2.5 Analisis Bahan Pewarna
2.5.1 Uji kualitatif
A. Metode kromatografi kertas menggunakan benang wol
a. Prinsip
Penyerapan zat contoh benang wol dalam suasana asam dengan pemanasan,
dilanjutkan dengan pelarutan benang wol yang telah berwarna. Larutan zat warna
dalam amonia yang telah dipekatkan di identifikasi secara kromatografi kertas
dengan zat warna makanan sebagai standar.
b. Peralatan
Gelas piala 10 ml, 100 ml, 250 ml.
Pengaduk kaca
Kertas saring
Bejana kromatografi
Penangas air
Benang wol bebas lemak
Kertas saring biasa
Kertas saring Whatman no. 1
c.
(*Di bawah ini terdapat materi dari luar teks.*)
import Summits.Ventures.YMGap.Thresholds.StarWindowBoundDim
import Summits.Ventures.YMGap.Thresholds.StarTransferZd
import Summits.Ventures.YMGap.Thresholds.QuarterModulusOneHalf
import Literature.MathematicalPhysics.QuantumFieldTheory.Balaban1983to89.StrongCouplingKernelWindow
import HarnessLib

/-!
# Venture YMGap — track (c) «DS» in GENERAL DIMENSION `d`: the vertex-star ROWS — torus clustering uniform
# in the volume, DLR uniqueness on `ℤ^d`, unique thermodynamic limit — for `SU(2)` at every
# `0 ≤ β_W < β⋆_G(d) = (√(4d²−8d+5) − (2d−3))/(d−1)` and for every `SU(N)` from any one-link modulus

HONEST FRAMING: venture file (cell `pub-ymgap`, seat ds-4; the DIMENSION column of the cell's `β₀(N, d)`
table, STAR-DIMENSIONS.md, class A → K), strong-coupling LATTICE statements (SC-a currency: the
Dobrushin–Shlosman window condition with vertex-star windows ⇒ exponential clustering of link observables
of the torus Wilson measure uniformly in the side, and `|𝒢| = 1` + convergence of the torus states on
`ℤ^d`) for `SU(N)` lattice Yang–Mills on `(ℤ/L)^d` / `ℤ^d` with the Wilson plaquette weight
`exp(−β (N − Re tr U_q))`; nothing about the continuum, confinement at weak coupling, or the mass gap.
ARITHMETIC over tree theorems: the generic-(`N`, `d`) star window `StarLemmaGDimSUN.star_window_of_*`
(this seat), the any-`d` torus door `DSWindow.star_abs_covariance_le`, the any-`d` `ℤ^d` doors
`DSWindowZd.hasUniqueGibbsMeasure_of_isLinkWindowContraction` / `starWindowBoundZd_of_isLinkWindowContraction`
/ `hasUniqueInfiniteVolumeLimit_of_starWindowBoundZd` (ds-1), the `SU(2)` quarter modulus on tilts `≤ 3/4`
(`QuarterModulusOneHalf.oneLinkKRModulusSU2_of_le_oneHalf`, i.e. `OneLinkKRModulus 2 (3/4) 1`), and the
hypothesis-free Bakry–Émery modulus `oneLinkKRModulus_SU` (`K = 1/(1/2 − R)`).

NUMBERS (`SU(2)`, Wilson `β_W`, tree coupling `β_W/2`, per-incidence coefficient `c = β_W/4`).  The ONLY
condition is the door `(4d−4)c² + (4d−6)c < 1`, i.e. `β_W < β⋆_G(d)`; the quarter-modulus tilt condition
`(d−1)β_W/2 ≤ 3/4` FOLLOWS from it in every `d ≥ 2` (`tilt_le_of_door`).  Closed form in every `d`:
uniqueness + unique limit at every `0 ≤ β_W ≤ 8/(9(d−1))` (`4/3 ×` the single-site door).  Rows: `d = 3`: every
`0 ≤ β_W ≤ 5/9 = 0.5556` (door `0.5616`; single-site `1/3`); `d = 4`: `β_W ≤ 9/25` re-derived (the row of
record stays `StarLemmaGRows`/`StarInfiniteVolume`, p329517/p330031); `d = 5`: `β_W ≤ 13/50 = 0.26` (door
`0.2656`; single-site `1/6`); `d = 6`: `β_W ≤ 1/5` (door `0.2100`; single-site `2/15`).  `SU(N)`, `N ≥ 2`,
Bakry–Émery, CLOSED FORM IN EVERY `d`: DLR uniqueness + unique limit at every 't Hooft
`|β|/N ≤ 1/(12(d−1))` (printed single-site `1/(16(d−1))`: `× 4/3` uniformly in `d`); `d = 3` row
`|β|/N ≤ 2/45 = 0.0444` (printed `1/32 = 0.03125`).
-/

noncomputable section

open MeasureTheory Function Finset ProbabilityTheory
open Literature.Probability.LatticeModels
open Literature.MathematicalPhysics.QuantumLattice (fundamentalRep ymSpecification HasUniqueInfiniteVolumeLimit)
open Literature.MathematicalPhysics.QuantumFieldTheory
open Literature.MathematicalPhysics.QuantumFieldTheory.Balaban1983to89.StrongCouplingDobrushinWindow
  (OneLinkKRModulus)
open Literature.MathematicalPhysics.QuantumFieldTheory.Balaban1983to89.StrongCouplingTorusWindow
  (wilsonPlaqWeight wilsonMeasure_eq_groupHeatKernelMeasure continuous_wilsonPlaqWeight wilsonPlaqWeight_pos
  isKRContraction_torusWilson)
open Literature.MathematicalPhysics.QuantumFieldTheory.Balaban1983to89.StrongCouplingKernelWindow
  (oneLinkKRModulus_SU)
open Summit.Ventures.YMGap.DSWindow
open Summit.Ventures.YMGap.DSWindowZd
open Summit.Ventures.YMGap.StarResolventDim
open Summit.Ventures.YMGap.StarLemmaGDim (Karr)
open Summit.Ventures.YMGap.StarLemmaGDimSUN

namespace Summit.Ventures.YMGap.StarDimRows

variable {d L : ℕ} [NeZero L] {N : ℕ}

/-! ### Small arithmetic: the door condition already bounds the tilt -/

omit [NeZero L] in
/-- The door condition bounds the tilt radius: `d ≥ 2`, `c ≥ 0`, `(4d−4)c² + (4d−6)c < 1` give
`c(d−1) ≤ 3/8` (so for `SU(2)`, `c = β_W/4`: `(d−1)β_W/2 ≤ 3/4`, inside `QuarterModulusOneHalf`).
[folklore] -/
theorem tilt_le_of_door (hd : 2 ≤ d) {c : ℝ} (h0 : 0 ≤ c) (h : doorPoly d c < 1) :
    c * ((d : ℝ) - 1) ≤ 3 / 8 := by
  have hd' : (2 : ℝ) ≤ d := by exact_mod_cast hd
  unfold doorPoly at h
  by_contra hneg
  have hneg : 3 / 8 < c * ((d : ℝ) - 1) := lt_of_not_ge hneg
  have h1 : (4 * (d : ℝ) - 4) * c ^ 2 ≥ 3 / 2 * c := by nlinarith
  have h2 : (4 * (d : ℝ) - 9 / 2) * c < 1 := by nlinarith
  nlinarith
import Literature.NumberTheory.Transcendental.RoyCriterionProofs
import Mathlib.Analysis.Calculus.Deriv.Polynomial
import Mathlib.Analysis.Complex.AbsMax
import Mathlib.Analysis.SpecialFunctions.Complex.Log
import Mathlib.LinearAlgebra.Lagrange
import Mathlib.Analysis.SpecialFunctions.Trigonometric.Bounds
import Mathlib.Analysis.SpecialFunctions.Complex.Arg
import Mathlib.Algebra.Order.Round
import Mathlib.Algebra.Polynomial.BigOperators
import HarnessLib

/-!
# Roy's criterion — Proposition 3 and the discharge of `Roy2001_iff` (Roy 2001, §§4–5)

Topic: `Literature/NumberTheory/Transcendental`. Companion of `RoyCriterion.lean` and
`RoyCriterionProofs.lean`; it completes the discharge of the named fact
`Literature.NumberTheory.Transcendental.Roy2001_iff` (`provefact-Literature.Transcend.Roy2001_iff`):

* `Roy2001_prop3_holds : Roy2001_prop3` — **Proposition 3** of Roy 2001 (p. 192): if
  `α e^{-y}` is not a root of unity and `max{1, t₀, 2t₁} < min{s₀, 2s₁} < u`, then condition (b)
  of Theorem 1 fails for `(y, α)`.
* `royThm1BtoA_holds : RoyThm1BtoA` — the implication `(b) ⇒ (a)` of **Theorem 1** (p. 184).
* `Roy2001_iff_holds : Roy2001_iff` — **the equivalence of Roy's Conjecture 2 with Schanuel's
  conjecture, rank by rank** (Roy 2001, §5, pp. 193–194), from `Roy2001_iff_of_prop3`
  (`RoyCriterionProofs.lean`, which proves §5 with the auxiliary polynomial `exists_royAuxPoly`
  in place of Theorem 3) and `Roy2001_prop3_holds`.

## The proof of Proposition 3 given here

Roy (pp. 192–193) derives Proposition 3 from his two-variable interpolation estimate
(Theorem 2, vendored as the named fact `Roy2001_thm2`) applied to `F(z, w) = Q(z, e^w)` on the
lattice `ℤ(y, λ) + ℤ(0, 2πi)`, plus Lemma 4 (`Roy2001_lemma4`, proved). Mathlib has no Cauchy
formula on polydiscs, so instead of Theorem 2 we use the following one-variable route, which
proves Proposition 3 *exactly as printed* (same hypotheses `max{1, t₀, 2t₁} < min{s₀, 2s₁} < u`;
in fact only `max{1, t₀, 2t₁} < s₀` and `t₁ ≤ s₁`, `2t₁ < u` are used):

1. (`prop3_taylor`) Along the direction `w = (1, 1)`: `g_n(t) = Q(ny + t, α^n e^t)` satisfies
   `g_n^{(k)}(0) = (D^k Q)(ny, α^n)` (`iteratedDeriv_aeval_add_mul_exp`; this is Roy's remark
   `d^k g_N/dz^k = (D^k Q_N)(z, ζ^m e^z)`, p. 191), so condition (b) makes the first `M^{s₀}`
   Taylor coefficients of `g_n` tiny, and the Cauchy estimates on `|t| = 2ρ` control the tail
   (`norm_le_of_norm_iteratedDeriv_le`): `|g_n| ≤ ε₁` on `|t| ≤ ρ = 1 + M^{t₁}|y|`, `n ≤ M^{t₁}`.
2. (`prop3_smallness`) For `|z| ≤ 1` the polynomial `h_z(X) = Q(z, e^z X)` of degree
   `D₁ ≤ M^{t₁}` satisfies `h_z(β^n) = g_n(z - ny)` with `β = α e^{-y}`; Lagrange interpolation
   at the `D₁ + 1` nodes `β^n` (`norm_eval_le_of_nodes`, from `Lagrange.eq_interpolate`) bounds
   `h_z` on `|X| ≤ e`, at the cost of a factor `(D₁+1) ((e + B^{D₁}) / (b^{D₁} δ))^{D₁}` where
   `δ ≤ |β^j - 1|` (`1 ≤ j ≤ D₁`) separates the nodes; then `1 ≤ H(Q) ≤ sup_{|ζ|=1} |Q(ζ^{D₁+1}, ζ)|`
   (`one_le_of_forall_norm_aeval_le`, Cauchy's inequality for the coefficients — Roy's
   "`1 ≤ H(Q) ≤ |Q|₁ ≤ |F|_π`", p. 193) and `Q(ζ^{D₁+1}, ζ) = h_{ζ^{D₁+1}}(ζ e^{-ζ^{D₁+1}})`.
3. (`prop3_numeric`, `eventually_prop3_numerics`) the resulting quantity is `< 1` for large `M`
   because `max{1, t₀, 2t₁} < s₀` and `2t₁ < u` — the same exponent bookkeeping as on p. 193.
4. The separation `δ`: if `|β| ≠ 1`, `δ = ||β| - 1|` (no Diophantine input); if `|β| = 1`,
   `β = e^{2πia}` with `a` irrational (this is `¬(a)`), and Roy's Lemma 4 at level `N` gives
   `|β^j - 1| ≥ 2/N` for `1 ≤ j < N` (`two_div_le_norm_pow_sub_one`); one takes
   `M = ⌈N^{1/(t₁+1)}⌉`, so that `δ = 1/N ≥ M^{-(t₁+1)}` — as in print, Lemma 4 is the only
   arithmetic ingredient.

## Sources

* D. Roy, *An arithmetic criterion for the values of the exponential function*, Acta Arith. 97
  (2001), 183–194: Prop. 3 (p. 192–193), Lemma 4 (p. 192), §5 (pp. 193–194). [Roy2001]

## Design choices

* No new definitions: the slices `t ↦ Q(z + t, β e^t)` and `X ↦ Q(z, c X)` are written out
  (`fun t => aeval ![z + t, β * cexp t] Q`, `∑ m ∈ Q.support, monomial (m 1) (Q_m z^{m 0} c^{m 1})`).
* The analytic part is split into `prop3_taylor` / `prop3_smallness` / `prop3_numeric` with all
  quantities as free real parameters, assembled in `prop3_core`; `Roy2001_prop3_holds` adds the
  choice of `δ` and `M` (item 4 above).
-/

noncomputable section

open MvPolynomial Filter Complex Metric Asymptotics

namespace Literature.NumberTheory.Transcendental

/-! ### Derivatives of `t ↦ Q(z + t, β e^t)` -/

/-- `d/dt Q(z + t, β e^t) = (DQ)(z + t, β e^t)` for Roy's derivation `D = ∂₀ + X₁ ∂₁`
(Roy 2001, p. 191: `d^k g_N / dz^k (z) = (D^k Q_N)(z, ζ^m e^z)`). [cite: Roy2001, §4 (p. 191)] -/
theorem hasDerivAt_aeval_add_mul_exp (Q : MvPolynomial (Fin 2) ℤ) (z β t : ℂ) :
    HasDerivAt (fun s => aeval ![z + s, β * cexp s] Q) (aeval ![z + t, β * cexp t] (royD Q)) t := by
  induction Q using MvPolynomial.induction_on with
  | C a =>
    have h1 : (fun s => aeval ![z + s, β * cexp s] (C a : MvPolynomial (Fin 2) ℤ)) =
        fun _ => (a : ℂ) := by
      ext w; simp
    have h2 : aeval ![z + t, β * cexp t] (royD (C a)) = 0 := by simp only [royD_C, map_zero]
    rw [h1, h2]
    exact hasDerivAt_const _ _
  | add p q hp hq =>
    have h1 : (fun s => aeval ![z + s, β * cexp s] (p + q)) =
        fun s => aeval ![z + s, β * cexp s] p + aeval ![z + s, β * cexp s] q := by
      ext w; simp
    have h2 : aeval ![z + t, β * cexp t] (royD (p + q)) =
        aeval ![z + t, β * cexp t] (royD p) + aeval ![z + t, β * cexp t] (royD q) := by
      simp
    rw [h1, h2]
    exact hp.add hq
  | mul_X p i hp =>
    have key : ∀ j : Fin 2, j = 0 ∨ j = 1 := by decide
    rcases key i with rfl | rfl
    · have h1 : (fun s => aeval ![z + s, β * cexp s] (p * X 0)) =
          fun s => aeval ![z + s, β * cexp s] p * (z + s) := by
        ext w; simp
      have h2 : aeval ![z + t, β * cexp t] (royD (p * X 0)) =
          aeval ![z + t, β * cexp t] (royD p) * (z + t) + aeval ![z + t, β * cexp t] p * 1 := by
        simp [royD_mul, map_add, map_mul]
      rw [h1, h2]
      exact hp.mul ((hasDerivAt_id t).const_add z)
    · have h1 : (fun s => aeval ![z + s, β * cexp s] (p * X 1)) =
          fun s => aeval ![z + s, β * cexp s] p * (β * cexp s) := by
        ext w; simp
      have h2 : aeval ![z + t, β * cexp t] (royD (p * X 1)) =
          aeval ![z + t, β * cexp t] (royD p) * (β * cexp t) +
            aeval ![z + t, β * cexp t] p * (β * cexp t) := by
        simp [royD_mul, map_add, map_mul]
      rw [h1, h2]
      exact hp.mul ((Complex.hasDerivAt_exp t).const_mul β)

/-- `d^k/dt^k Q(z + t, β e^t) = (D^k Q)(z + t, β e^t)`. [cite: Roy2001, §4 (p. 191)] -/
theorem iteratedDeriv_aeval_add_mul_exp (k : ℕ) (Q : MvPolynomial (Fin 2) ℤ) (z β : ℂ) :
    iteratedDeriv k (fun s => aeval ![z + s, β * cexp s] Q) =
      fun s => aeval ![z + s, β * cexp s] (royD^[k] Q) := by
  induction k generalizing Q with
  | zero => simp
  | succ k ih =>
    have hd : deriv (fun s => aeval ![z + s, β * cexp s] Q) =
        fun s => aeval ![z + s, β * cexp s] (royD Q) := by
      ext t; exact (hasDerivAt_aeval_add_mul_exp Q z β t).deriv
    rw [iteratedDeriv_succ', hd, ih, Function.iterate_succ_apply]

/-! ### Growth and coefficients of `Q(z, ω)` -/

/-- The exponent vectors of `Q ∈ ℤ[X₀, X₁]` inject into `[0, deg₀ Q] × [0, deg₁ Q]`, so
`#supp Q ≤ (deg₀ Q + 1)(deg₁ Q + 1)`. [folklore] -/
theorem card_support_le (Q : MvPolynomial (Fin 2) ℤ) :
    Q.support.card ≤ (Q.degreeOf 0 + 1) * (Q.degreeOf 1 + 1) := by
  classical
  have hmap : Set.MapsTo (fun m : Fin 2 →₀ ℕ => (m 0, m 1)) Q.support
      (Finset.range (Q.degreeOf 0 + 1) ×ˢ Finset.range (Q.degreeOf 1 + 1) : Finset (ℕ × ℕ)) := by
    intro m hm
    simp only [Finset.coe_product, Finset.coe_range, Set.mem_prod, Set.mem_Iio]
    exact ⟨Nat.lt_succ_of_le (degreeOf_le_iff.1 le_rfl m hm),
      Nat.lt_succ_of_le (degreeOf_le_iff.1 le_rfl m hm)⟩
  have hinj : Set.InjOn (fun m : Fin 2 →₀ ℕ => (m 0, m 1)) Q.support := by
    intro m _ m' _ h
    simp only [Prod.mk.injEq] at h
    ext i
    have key : ∀ j : Fin 2, j = 0 ∨ j = 1 := by decide
    rcases key i with rfl | rfl
    · exact h.1
    · exact h.2
  calc Q.support.card ≤ (Finset.range (Q.degreeOf 0 + 1) ×ˢ Finset.range (Q.degreeOf 1 + 1)).card :=
        Finset.card_le_card_of_injOn _ hmap hinj
    _ = (Q.degreeOf 0 + 1) * (Q.degreeOf 1 + 1) := by simp

/-- Evaluation of a monomial of `ℤ[X₀, X₁]` at `(z, ω)`. [folklore] -/
theorem aeval_monomial_two (m : Fin 2 →₀ ℕ) (c : ℤ) (z ω : ℂ) :
    aeval ![z, ω] (monomial m c) = (c : ℂ) * (z ^ (m 0) * ω ^ (m 1)) := by
  rw [aeval_monomial, Finsupp.prod_fintype _ _ (by simp)]
  simp [Fin.prod_univ_two]

/-- Growth of `Q(z, ω)`: `|Q(z, ω)| ≤ (deg₀+1)(deg₁+1) H(Q) R_z^{deg₀} R_ω^{deg₁}` for `|z| ≤ R_z`,
`|ω| ≤ R_ω`, `R_z, R_ω ≥ 1` (Roy 2001, p. 193: "`|F|_R ≤ (M^{t₀}+1)(M^{t₁}+1) exp(M + M^{t₀} log R
+ R M^{t₁})`"). [cite: Roy2001, Prop. 3 (proof)] -/
theorem norm_aeval_le_of_degreeOf_le (Q : MvPolynomial (Fin 2) ℤ) {D₀ D₁ : ℕ}
    (h0 : Q.degreeOf 0 ≤ D₀) (h1 : Q.degreeOf 1 ≤ D₁) (z ω : ℂ) {Rz Rω : ℝ} (hz : ‖z‖ ≤ Rz)
    (hω : ‖ω‖ ≤ Rω) (hRz : 1 ≤ Rz) (hRω : 1 ≤ Rω) :
    ‖aeval ![z, ω] Q‖ ≤ ((D₀ + 1) * (D₁ + 1) : ℕ) * mvPolyHeight Q * Rz ^ D₀ * Rω ^ D₁ := by
  have hterm : ∀ m ∈ Q.support,
      ‖aeval ![z, ω] (monomial m (coeff m Q))‖ ≤ mvPolyHeight Q * Rz ^ D₀ * Rω ^ D₁ := by
    intro m hm
    rw [aeval_monomial_two, norm_mul, norm_mul, norm_pow, norm_pow, Complex.norm_intCast]
    have hc : |((coeff m Q : ℤ) : ℝ)| ≤ mvPolyHeight Q := by
      rw [← Int.cast_abs]
      have := natAbs_coeff_le_mvPolyHeight Q m
      have h' : ((coeff m Q).natAbs : ℤ) = |coeff m Q| := Int.natCast_natAbs _
      exact_mod_cast h' ▸ (show ((coeff m Q).natAbs : ℤ) ≤ mvPolyHeight Q by exact_mod_cast this)
    have hm0 : m 0 ≤ D₀ := (degreeOf_le_iff.1 h0) m hm
    have hm1 : m 1 ≤ D₁ := (degreeOf_le_iff.1 h1) m hm
    have hz' : ‖z‖ ^ (m 0) ≤ Rz ^ D₀ :=
      (pow_le_pow_left₀ (norm_nonneg _) hz _).trans (pow_le_pow_right₀ hRz hm0)
    have hω' : ‖ω‖ ^ (m 1) ≤ Rω ^ D₁ :=
      (pow_le_pow_left₀ (norm_nonneg _) hω _).trans (pow_le_pow_right₀ hRω hm1)
    have hH : (0 : ℝ) ≤ mvPolyHeight Q := Nat.cast_nonneg _
    calc |((coeff m Q : ℤ) : ℝ)| * (‖z‖ ^ (m 0) * ‖ω‖ ^ (m 1))
        ≤ mvPolyHeight Q * (Rz ^ D₀ * Rω ^ D₁) := by gcongr
      _ = mvPolyHeight Q * Rz ^ D₀ * Rω ^ D₁ := by ring
  calc ‖aeval ![z, ω] Q‖ = ‖∑ m ∈ Q.support, aeval ![z, ω] (monomial m (coeff m Q))‖ := by
        rw [← map_sum, ← Q.as_sum]
    _ ≤ ∑ m ∈ Q.support, ‖aeval ![z, ω] (monomial m (coeff m Q))‖ := norm_sum_le _ _
    _ ≤ ∑ _m ∈ Q.support, mvPolyHeight Q * Rz ^ D₀ * Rω ^ D₁ := Finset.sum_le_sum hterm
    _ = Q.support.card * (mvPolyHeight Q * Rz ^ D₀ * Rω ^ D₁) := by
        rw [Finset.sum_const, nsmul_eq_mul]
    _ ≤ ((D₀ + 1) * (D₁ + 1) : ℕ) * (mvPolyHeight Q * Rz ^ D₀ * Rω ^ D₁) := by
        gcongr
        exact (card_support_le Q).trans (Nat.mul_le_mul (Nat.succ_le_succ h0) (Nat.succ_le_succ h1))
    _ = ((D₀ + 1) * (D₁ + 1) : ℕ) * mvPolyHeight Q * Rz ^ D₀ * Rω ^ D₁ := by ring

/-- Cauchy's inequality for the coefficients of a complex polynomial on the unit circle:
`|coeff n p| ≤ sup_{|ζ| = 1} |p(ζ)|`. [folklore] -/
theorem norm_coeff_le_of_forall_norm_eval_le (p : Polynomial ℂ) (n : ℕ) {B : ℝ}
    (hB : ∀ ζ : ℂ, ‖ζ‖ = 1 → ‖p.eval ζ‖ ≤ B) : ‖p.coeff n‖ ≤ B := by
  have hC : ∀ ζ ∈ sphere (0 : ℂ) 1, ‖(fun x => p.eval x) ζ‖ ≤ B := fun ζ hζ => hB ζ (by simpa using hζ)
  have h := Complex.norm_iteratedDeriv_le_of_forall_mem_sphere_norm_le (f := fun x => p.eval x) n
    one_pos (p.differentiable.diffContOnCl) hC
  -- iterated derivatives of a polynomial function
  have hiter : ∀ (k : ℕ) (q : Polynomial ℂ),
      iteratedDeriv k (fun x => q.eval x) = fun x => (Polynomial.derivative^[k] q).eval x := by
    intro k
    induction k with
    | zero => intro q; simp
    | succ k ih =>
      intro q
      rw [iteratedDeriv_succ']
      have hd : deriv (fun x => q.eval x) = fun x => (Polynomial.derivative q).eval x := by
        ext x; exact q.deriv
      rw [hd, ih, Function.iterate_succ_apply]
  rw [hiter] at h
  simp only [one_pow, div_one] at h
  rw [← Polynomial.coeff_zero_eq_eval_zero, Polynomial.coeff_iterate_derivative, zero_add,
    Nat.descFactorial_self, nsmul_eq_mul, norm_mul, Complex.norm_natCast] at h
  have hn : (0 : ℝ) < n.factorial := by positivity
  exact le_of_mul_le_mul_left h hn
Pereaksi
Asam asetat glasial p.a
Larutan asam asetat 6 %
Amonia NH4OH2, B.j : 0.88
Larutan standar zat pewarna makanan
Larutan elusi (pilih salah satu) :
a) campuran perbandingan volume n-butanol: asam asetat glasial: air = 4:5:1
b) larutan NaCl 2% dalam alkohol 50%
c) campuran perbandinfan volume iso butanol: etajol: air 3:2:2
d) etil metil keton: asetat: air = 7:3:3
e) n-butanol:asam asetat glasial: air= 4:2:2,4
f) fenol: air = 4:1
g) etil metil keton : asetat: piridin: air= 11:5:4
d. Cara kerja
1. Persiapan benang wol bebas lemak
ekstrak atau rendam benang wol dengan eter atau petroleum
2. Penarikan warna dengan benang wol
a) Minuman tak beralkohol (misalnya mimuman ringan)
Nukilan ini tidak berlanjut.